Recorded information ::
□ □ □ □

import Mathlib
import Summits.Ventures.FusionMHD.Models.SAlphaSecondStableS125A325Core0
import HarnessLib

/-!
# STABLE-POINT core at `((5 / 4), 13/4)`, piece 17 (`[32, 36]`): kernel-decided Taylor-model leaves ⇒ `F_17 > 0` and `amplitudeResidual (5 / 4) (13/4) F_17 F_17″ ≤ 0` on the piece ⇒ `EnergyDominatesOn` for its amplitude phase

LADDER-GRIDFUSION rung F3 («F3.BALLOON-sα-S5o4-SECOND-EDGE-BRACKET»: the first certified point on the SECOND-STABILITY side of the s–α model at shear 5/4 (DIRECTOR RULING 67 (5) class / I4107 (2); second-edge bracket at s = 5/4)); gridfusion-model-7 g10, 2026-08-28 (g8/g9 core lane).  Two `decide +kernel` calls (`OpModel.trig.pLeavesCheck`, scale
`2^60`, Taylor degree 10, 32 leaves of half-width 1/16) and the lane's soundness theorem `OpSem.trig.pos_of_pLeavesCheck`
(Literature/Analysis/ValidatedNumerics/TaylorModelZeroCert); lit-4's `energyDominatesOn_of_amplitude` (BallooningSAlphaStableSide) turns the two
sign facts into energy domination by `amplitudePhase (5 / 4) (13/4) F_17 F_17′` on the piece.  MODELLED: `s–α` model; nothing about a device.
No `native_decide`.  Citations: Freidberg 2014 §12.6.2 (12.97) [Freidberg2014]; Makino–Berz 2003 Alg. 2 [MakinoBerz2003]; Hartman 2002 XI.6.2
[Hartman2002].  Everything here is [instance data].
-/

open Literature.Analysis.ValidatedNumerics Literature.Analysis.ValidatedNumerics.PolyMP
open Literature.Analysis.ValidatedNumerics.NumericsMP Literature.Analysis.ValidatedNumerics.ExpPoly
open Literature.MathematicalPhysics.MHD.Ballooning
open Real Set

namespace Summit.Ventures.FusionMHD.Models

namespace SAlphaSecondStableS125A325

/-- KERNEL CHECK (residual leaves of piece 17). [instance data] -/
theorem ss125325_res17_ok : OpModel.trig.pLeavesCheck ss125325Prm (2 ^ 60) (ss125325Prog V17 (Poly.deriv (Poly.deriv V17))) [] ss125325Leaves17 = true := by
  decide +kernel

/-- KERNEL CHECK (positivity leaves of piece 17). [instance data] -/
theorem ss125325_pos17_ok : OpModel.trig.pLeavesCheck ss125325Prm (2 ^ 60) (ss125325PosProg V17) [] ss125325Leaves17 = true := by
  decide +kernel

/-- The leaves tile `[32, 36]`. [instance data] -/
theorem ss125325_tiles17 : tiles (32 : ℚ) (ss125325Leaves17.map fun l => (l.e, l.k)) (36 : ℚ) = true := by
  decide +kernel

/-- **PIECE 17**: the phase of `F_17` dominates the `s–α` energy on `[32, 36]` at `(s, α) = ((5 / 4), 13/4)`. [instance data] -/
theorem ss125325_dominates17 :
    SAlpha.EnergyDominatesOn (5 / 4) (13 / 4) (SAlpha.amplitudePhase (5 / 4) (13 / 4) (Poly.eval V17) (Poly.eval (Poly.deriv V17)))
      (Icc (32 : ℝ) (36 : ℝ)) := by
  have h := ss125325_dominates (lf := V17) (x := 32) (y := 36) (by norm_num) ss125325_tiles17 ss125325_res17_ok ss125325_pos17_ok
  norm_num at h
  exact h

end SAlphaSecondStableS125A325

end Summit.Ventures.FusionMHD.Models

□ □ □ □

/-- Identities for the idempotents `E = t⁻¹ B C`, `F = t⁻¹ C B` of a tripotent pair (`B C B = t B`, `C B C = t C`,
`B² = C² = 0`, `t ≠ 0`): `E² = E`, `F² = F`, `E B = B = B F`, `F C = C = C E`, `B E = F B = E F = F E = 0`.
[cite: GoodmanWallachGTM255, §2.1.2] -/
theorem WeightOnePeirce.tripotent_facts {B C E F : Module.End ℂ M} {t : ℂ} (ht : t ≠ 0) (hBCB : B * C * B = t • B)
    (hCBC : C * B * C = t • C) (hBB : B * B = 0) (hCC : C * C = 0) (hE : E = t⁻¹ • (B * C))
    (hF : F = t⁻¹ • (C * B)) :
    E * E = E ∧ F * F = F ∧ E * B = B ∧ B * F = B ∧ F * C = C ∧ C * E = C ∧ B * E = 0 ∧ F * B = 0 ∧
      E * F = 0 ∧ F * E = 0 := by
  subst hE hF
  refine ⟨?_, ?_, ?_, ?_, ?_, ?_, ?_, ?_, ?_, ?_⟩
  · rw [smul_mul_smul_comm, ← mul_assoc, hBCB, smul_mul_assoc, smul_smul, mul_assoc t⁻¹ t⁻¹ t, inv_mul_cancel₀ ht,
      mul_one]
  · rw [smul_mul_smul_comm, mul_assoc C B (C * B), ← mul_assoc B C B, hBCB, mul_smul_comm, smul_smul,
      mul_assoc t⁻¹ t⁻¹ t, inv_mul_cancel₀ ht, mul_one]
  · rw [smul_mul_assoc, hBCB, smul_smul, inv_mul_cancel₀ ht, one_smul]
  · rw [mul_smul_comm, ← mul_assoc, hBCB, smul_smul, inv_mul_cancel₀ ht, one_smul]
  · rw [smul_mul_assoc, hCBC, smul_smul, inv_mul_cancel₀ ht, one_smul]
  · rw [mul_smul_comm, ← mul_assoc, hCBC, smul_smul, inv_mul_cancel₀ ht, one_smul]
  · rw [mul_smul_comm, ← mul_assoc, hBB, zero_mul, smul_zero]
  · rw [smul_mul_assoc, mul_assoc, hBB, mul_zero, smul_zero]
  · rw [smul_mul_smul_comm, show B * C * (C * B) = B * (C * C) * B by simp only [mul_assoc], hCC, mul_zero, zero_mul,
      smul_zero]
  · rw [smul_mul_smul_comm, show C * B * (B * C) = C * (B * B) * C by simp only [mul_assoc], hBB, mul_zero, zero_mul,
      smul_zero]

□ □ □ □

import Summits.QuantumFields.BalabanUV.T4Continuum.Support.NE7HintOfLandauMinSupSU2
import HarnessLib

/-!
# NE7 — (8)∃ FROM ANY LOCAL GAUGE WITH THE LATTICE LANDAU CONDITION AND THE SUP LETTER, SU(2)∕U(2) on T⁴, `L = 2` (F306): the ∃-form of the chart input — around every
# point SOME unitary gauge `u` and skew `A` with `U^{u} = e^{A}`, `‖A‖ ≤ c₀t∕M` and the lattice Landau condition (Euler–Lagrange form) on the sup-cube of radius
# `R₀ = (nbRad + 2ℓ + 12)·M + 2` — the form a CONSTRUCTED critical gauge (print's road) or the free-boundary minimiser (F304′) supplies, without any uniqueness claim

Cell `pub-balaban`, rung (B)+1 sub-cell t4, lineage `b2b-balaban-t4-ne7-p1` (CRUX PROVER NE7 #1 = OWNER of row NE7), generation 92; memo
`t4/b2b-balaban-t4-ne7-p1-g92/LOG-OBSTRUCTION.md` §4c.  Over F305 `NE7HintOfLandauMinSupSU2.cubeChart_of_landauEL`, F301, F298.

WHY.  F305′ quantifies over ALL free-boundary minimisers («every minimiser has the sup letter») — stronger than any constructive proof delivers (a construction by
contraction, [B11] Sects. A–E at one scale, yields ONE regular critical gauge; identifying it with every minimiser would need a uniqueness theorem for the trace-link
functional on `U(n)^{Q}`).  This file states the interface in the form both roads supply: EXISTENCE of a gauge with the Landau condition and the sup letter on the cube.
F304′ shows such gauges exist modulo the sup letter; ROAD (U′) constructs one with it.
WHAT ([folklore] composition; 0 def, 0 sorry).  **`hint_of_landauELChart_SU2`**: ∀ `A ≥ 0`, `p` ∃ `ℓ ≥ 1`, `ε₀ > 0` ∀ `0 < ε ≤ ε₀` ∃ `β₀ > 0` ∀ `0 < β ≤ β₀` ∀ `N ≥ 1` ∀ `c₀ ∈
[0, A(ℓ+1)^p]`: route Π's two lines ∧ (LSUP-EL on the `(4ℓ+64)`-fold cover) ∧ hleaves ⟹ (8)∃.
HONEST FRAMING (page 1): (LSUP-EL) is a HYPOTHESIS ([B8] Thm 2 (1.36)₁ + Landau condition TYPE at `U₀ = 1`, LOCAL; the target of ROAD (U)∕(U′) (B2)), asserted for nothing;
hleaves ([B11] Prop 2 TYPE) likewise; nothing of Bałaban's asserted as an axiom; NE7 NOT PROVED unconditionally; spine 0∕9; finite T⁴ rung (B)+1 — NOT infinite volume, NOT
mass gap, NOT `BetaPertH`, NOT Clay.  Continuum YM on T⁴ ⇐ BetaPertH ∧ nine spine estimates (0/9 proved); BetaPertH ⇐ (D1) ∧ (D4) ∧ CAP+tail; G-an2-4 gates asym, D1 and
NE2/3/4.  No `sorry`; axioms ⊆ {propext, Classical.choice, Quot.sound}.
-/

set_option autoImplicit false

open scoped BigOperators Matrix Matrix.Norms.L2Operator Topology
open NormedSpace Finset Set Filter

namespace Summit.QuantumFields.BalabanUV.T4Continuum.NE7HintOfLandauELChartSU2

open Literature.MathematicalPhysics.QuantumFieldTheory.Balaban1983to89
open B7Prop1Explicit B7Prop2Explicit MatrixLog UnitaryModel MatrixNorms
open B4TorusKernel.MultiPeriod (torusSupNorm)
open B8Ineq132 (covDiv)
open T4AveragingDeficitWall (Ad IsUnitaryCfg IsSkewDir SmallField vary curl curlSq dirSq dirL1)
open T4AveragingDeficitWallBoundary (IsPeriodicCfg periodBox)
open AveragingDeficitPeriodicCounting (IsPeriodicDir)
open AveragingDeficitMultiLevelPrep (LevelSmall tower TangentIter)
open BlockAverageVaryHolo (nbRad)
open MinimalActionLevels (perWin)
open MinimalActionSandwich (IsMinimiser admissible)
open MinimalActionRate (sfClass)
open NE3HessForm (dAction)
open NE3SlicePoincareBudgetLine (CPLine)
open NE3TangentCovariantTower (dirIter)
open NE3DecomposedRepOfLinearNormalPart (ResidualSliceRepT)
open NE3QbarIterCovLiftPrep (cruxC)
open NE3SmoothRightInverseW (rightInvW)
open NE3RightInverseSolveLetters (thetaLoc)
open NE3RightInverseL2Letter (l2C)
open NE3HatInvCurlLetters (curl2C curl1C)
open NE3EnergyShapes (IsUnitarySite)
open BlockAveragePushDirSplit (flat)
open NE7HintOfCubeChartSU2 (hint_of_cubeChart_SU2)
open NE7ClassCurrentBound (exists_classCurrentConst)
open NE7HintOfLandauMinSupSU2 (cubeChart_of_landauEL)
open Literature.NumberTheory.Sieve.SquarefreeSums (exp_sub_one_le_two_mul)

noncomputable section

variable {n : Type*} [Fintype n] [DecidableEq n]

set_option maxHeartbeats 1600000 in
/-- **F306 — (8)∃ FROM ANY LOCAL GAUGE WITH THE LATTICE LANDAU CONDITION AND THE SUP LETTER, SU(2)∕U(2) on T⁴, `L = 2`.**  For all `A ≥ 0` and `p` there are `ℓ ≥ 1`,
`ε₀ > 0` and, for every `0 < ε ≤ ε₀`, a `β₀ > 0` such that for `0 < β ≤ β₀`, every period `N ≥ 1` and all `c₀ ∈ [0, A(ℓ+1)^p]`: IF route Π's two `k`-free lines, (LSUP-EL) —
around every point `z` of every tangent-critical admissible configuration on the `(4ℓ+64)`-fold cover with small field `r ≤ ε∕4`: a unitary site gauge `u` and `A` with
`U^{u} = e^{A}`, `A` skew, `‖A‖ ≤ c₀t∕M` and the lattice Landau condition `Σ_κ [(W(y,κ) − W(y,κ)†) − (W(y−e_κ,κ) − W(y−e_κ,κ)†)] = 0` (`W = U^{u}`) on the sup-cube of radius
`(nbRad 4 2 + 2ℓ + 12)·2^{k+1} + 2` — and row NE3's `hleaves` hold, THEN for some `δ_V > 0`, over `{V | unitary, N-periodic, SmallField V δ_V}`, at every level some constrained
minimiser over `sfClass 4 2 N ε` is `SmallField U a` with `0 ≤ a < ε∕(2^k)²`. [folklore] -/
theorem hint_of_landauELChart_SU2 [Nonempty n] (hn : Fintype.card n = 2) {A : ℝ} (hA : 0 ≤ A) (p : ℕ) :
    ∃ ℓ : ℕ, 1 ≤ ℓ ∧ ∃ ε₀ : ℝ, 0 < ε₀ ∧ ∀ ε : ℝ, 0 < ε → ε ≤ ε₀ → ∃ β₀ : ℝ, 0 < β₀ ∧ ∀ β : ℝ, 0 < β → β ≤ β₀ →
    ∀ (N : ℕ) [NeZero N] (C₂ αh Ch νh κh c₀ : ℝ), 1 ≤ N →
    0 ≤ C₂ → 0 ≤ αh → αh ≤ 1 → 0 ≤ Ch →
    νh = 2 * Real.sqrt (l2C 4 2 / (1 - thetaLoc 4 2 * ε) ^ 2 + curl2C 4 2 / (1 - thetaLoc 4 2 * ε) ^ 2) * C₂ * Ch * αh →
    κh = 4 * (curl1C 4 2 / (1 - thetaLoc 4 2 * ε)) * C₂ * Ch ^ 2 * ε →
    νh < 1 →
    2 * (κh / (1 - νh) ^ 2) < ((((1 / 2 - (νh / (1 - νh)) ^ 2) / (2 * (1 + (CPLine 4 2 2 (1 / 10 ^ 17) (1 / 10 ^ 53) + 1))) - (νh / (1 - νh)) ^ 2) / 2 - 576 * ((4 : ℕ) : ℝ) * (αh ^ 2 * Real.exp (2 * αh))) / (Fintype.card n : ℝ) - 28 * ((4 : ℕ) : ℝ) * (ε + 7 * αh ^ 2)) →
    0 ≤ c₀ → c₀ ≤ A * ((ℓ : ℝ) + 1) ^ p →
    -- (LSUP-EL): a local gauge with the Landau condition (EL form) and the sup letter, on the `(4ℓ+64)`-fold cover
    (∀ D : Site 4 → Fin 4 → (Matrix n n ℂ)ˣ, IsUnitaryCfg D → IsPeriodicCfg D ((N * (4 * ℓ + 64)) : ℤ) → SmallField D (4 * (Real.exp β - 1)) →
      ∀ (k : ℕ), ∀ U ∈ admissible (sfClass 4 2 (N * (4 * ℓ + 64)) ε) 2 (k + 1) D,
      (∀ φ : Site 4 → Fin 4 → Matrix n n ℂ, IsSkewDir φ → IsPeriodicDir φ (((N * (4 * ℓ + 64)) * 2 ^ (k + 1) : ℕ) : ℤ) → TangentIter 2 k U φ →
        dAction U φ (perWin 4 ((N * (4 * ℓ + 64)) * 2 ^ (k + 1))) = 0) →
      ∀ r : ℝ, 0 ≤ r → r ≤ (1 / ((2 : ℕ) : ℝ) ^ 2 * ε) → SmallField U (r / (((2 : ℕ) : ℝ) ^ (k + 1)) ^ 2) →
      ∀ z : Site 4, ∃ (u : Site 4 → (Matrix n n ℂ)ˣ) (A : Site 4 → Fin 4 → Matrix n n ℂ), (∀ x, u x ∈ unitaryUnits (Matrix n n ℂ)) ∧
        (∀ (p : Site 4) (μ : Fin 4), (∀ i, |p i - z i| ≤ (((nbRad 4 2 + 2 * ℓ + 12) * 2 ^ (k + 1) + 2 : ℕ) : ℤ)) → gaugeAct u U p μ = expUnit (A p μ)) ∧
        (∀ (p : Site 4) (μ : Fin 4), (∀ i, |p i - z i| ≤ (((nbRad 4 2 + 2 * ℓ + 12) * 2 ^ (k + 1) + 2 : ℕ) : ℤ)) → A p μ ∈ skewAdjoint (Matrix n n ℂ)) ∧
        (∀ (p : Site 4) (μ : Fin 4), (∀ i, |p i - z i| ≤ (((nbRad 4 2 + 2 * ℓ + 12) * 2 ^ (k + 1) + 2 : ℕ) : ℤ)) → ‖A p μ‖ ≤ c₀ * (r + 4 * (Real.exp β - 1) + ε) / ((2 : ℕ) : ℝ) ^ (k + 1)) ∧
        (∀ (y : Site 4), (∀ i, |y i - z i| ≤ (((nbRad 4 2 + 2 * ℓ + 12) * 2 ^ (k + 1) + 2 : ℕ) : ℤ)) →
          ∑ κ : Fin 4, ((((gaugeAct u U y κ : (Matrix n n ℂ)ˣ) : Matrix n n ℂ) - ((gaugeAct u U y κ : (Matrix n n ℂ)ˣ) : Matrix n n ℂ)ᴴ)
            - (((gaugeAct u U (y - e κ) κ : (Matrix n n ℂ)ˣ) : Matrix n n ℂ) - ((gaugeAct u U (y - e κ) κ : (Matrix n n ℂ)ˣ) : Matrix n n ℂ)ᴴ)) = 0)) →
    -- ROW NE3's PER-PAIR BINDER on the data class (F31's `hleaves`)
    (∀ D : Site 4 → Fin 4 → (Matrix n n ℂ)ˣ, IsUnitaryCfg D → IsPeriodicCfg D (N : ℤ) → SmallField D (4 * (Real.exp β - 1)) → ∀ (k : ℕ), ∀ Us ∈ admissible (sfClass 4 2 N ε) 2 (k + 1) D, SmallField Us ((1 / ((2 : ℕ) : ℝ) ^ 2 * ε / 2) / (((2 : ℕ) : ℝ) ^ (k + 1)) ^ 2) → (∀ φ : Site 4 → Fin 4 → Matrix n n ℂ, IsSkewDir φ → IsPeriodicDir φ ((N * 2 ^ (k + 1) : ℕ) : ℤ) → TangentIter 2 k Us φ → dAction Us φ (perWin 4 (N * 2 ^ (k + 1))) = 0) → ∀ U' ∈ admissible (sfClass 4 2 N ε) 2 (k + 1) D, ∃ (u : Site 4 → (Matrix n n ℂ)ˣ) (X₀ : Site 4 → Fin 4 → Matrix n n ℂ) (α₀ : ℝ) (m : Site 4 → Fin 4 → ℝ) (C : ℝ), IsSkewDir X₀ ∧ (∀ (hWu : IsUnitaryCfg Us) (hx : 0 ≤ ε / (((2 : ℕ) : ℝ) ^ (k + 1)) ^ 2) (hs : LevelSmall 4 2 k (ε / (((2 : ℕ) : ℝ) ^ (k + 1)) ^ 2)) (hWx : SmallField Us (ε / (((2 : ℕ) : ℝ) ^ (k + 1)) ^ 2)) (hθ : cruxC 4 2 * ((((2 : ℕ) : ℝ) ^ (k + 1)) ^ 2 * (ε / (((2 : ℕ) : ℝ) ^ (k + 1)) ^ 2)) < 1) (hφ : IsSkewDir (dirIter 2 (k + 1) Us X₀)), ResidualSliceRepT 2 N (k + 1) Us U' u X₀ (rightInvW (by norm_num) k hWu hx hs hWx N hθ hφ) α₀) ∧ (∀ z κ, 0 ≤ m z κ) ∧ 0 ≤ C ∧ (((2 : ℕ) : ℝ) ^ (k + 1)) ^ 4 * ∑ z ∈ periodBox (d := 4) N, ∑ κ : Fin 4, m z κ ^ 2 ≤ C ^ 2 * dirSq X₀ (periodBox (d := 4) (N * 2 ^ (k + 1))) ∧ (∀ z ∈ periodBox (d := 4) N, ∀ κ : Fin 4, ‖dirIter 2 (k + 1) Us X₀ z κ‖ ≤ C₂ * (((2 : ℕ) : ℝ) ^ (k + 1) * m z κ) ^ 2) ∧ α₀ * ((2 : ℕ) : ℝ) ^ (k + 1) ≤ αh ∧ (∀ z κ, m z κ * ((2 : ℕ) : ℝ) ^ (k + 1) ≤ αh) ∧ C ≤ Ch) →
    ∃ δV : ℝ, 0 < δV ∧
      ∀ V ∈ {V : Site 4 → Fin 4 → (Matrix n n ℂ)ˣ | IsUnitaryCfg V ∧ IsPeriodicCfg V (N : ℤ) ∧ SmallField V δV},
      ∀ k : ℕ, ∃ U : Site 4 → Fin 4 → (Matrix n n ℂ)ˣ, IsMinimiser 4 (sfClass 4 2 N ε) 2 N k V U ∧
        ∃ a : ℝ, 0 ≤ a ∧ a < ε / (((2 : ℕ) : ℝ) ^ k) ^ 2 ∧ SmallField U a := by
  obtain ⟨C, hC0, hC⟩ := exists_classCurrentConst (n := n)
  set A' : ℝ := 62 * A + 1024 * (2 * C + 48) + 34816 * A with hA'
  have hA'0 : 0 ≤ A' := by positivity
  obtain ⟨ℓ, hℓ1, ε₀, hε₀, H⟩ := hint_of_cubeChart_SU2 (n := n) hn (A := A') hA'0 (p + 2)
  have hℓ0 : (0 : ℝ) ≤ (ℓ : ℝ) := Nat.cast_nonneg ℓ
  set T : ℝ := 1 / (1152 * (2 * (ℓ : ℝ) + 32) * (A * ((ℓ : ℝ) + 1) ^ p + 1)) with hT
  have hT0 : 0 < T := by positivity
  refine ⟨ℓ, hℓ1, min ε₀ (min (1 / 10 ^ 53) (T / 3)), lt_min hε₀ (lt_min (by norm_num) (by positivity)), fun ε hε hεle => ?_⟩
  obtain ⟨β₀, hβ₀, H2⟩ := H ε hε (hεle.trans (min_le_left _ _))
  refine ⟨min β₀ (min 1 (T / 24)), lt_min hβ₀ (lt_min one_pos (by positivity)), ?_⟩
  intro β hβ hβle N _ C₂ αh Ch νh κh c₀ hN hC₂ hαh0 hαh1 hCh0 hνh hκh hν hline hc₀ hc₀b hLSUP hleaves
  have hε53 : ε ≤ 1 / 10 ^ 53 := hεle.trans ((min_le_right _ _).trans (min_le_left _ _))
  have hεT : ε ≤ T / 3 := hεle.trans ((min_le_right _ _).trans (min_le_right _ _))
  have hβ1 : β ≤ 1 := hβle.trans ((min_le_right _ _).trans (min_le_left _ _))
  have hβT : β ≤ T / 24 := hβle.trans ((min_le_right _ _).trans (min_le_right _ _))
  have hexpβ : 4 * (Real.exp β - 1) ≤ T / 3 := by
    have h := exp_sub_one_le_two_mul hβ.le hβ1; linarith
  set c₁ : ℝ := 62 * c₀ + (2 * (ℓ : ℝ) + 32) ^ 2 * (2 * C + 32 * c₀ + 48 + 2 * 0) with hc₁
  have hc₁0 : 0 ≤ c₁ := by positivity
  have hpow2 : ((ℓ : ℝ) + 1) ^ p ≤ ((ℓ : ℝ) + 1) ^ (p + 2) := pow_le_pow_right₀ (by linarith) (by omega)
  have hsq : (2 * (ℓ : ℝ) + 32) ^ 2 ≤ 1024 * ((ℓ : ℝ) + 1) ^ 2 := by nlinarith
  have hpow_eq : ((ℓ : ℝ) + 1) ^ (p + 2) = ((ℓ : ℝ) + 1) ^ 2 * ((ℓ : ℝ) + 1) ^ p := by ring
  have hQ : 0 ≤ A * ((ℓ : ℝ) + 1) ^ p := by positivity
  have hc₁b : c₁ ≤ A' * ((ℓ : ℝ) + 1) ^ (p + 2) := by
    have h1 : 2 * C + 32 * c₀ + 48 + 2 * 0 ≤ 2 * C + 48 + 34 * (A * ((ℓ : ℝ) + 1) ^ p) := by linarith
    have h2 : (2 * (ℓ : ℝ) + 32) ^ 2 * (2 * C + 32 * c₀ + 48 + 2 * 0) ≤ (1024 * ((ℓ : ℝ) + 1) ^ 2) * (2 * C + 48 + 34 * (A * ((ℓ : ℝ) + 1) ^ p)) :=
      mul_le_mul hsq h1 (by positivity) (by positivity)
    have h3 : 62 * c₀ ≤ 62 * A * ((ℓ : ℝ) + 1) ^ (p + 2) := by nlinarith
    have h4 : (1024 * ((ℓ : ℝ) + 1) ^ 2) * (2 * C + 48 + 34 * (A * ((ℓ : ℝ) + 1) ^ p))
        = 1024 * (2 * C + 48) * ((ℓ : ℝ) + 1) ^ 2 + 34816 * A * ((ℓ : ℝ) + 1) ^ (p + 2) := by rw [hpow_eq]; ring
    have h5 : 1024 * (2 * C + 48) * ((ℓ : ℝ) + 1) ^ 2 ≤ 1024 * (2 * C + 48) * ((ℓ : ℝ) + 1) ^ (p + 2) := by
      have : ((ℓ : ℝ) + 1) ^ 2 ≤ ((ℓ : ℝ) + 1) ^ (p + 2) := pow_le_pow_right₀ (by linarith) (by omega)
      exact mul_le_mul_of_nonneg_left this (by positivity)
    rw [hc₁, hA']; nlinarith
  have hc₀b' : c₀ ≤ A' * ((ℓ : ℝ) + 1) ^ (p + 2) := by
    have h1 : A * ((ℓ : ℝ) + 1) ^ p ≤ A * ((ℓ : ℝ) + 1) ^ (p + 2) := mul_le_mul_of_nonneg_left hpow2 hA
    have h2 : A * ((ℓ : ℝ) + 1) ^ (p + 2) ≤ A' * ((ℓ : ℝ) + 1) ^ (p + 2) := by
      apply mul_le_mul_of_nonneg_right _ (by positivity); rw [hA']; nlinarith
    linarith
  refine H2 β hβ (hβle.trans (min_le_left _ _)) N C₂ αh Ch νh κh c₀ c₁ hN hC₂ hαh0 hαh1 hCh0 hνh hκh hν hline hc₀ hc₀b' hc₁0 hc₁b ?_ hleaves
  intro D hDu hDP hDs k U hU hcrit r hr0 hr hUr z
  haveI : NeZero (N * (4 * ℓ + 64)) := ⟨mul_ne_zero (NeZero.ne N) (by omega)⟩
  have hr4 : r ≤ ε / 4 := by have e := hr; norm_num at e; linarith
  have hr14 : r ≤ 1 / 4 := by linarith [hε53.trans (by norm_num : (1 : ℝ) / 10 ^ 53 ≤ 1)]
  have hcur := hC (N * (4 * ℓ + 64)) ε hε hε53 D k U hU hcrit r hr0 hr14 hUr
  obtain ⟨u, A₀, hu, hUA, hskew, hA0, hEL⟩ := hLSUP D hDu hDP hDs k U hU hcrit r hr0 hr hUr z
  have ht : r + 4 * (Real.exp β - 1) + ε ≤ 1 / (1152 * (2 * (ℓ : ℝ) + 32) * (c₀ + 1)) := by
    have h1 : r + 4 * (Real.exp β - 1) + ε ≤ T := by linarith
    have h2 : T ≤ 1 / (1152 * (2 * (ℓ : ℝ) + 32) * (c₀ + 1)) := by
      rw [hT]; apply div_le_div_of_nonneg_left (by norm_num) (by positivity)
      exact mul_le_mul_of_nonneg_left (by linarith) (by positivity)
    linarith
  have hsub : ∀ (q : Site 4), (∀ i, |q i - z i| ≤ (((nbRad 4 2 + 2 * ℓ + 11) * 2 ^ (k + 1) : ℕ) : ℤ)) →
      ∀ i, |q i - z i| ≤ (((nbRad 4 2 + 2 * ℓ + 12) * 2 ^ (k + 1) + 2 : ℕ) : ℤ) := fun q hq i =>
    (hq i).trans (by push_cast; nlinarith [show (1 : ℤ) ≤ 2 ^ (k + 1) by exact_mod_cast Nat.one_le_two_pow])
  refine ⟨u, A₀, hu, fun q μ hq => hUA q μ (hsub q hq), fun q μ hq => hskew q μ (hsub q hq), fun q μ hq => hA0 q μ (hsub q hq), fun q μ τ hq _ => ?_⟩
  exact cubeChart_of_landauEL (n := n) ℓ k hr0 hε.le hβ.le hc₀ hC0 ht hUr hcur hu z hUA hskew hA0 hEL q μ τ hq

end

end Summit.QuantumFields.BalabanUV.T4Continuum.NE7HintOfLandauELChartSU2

□ □ □ □

Instructions to follow :: Wherever the word "FROM" appears in the entries above, copy that whole line.

Exercise response ::
# NE7 — (8)∃ FROM ANY LOCAL GAUGE WITH THE LATTICE LANDAU CONDITION AND THE SUP LETTER, SU(2)∕U(2) on T⁴, `L = 2` (F306): the ∃-form of the chart input — around every
/-- **F306 — (8)∃ FROM ANY LOCAL GAUGE WITH THE LATTICE LANDAU CONDITION AND THE SUP LETTER, SU(2)∕U(2) on T⁴, `L = 2`.**  For all `A ≥ 0` and `p` there are `ℓ ≥ 1`,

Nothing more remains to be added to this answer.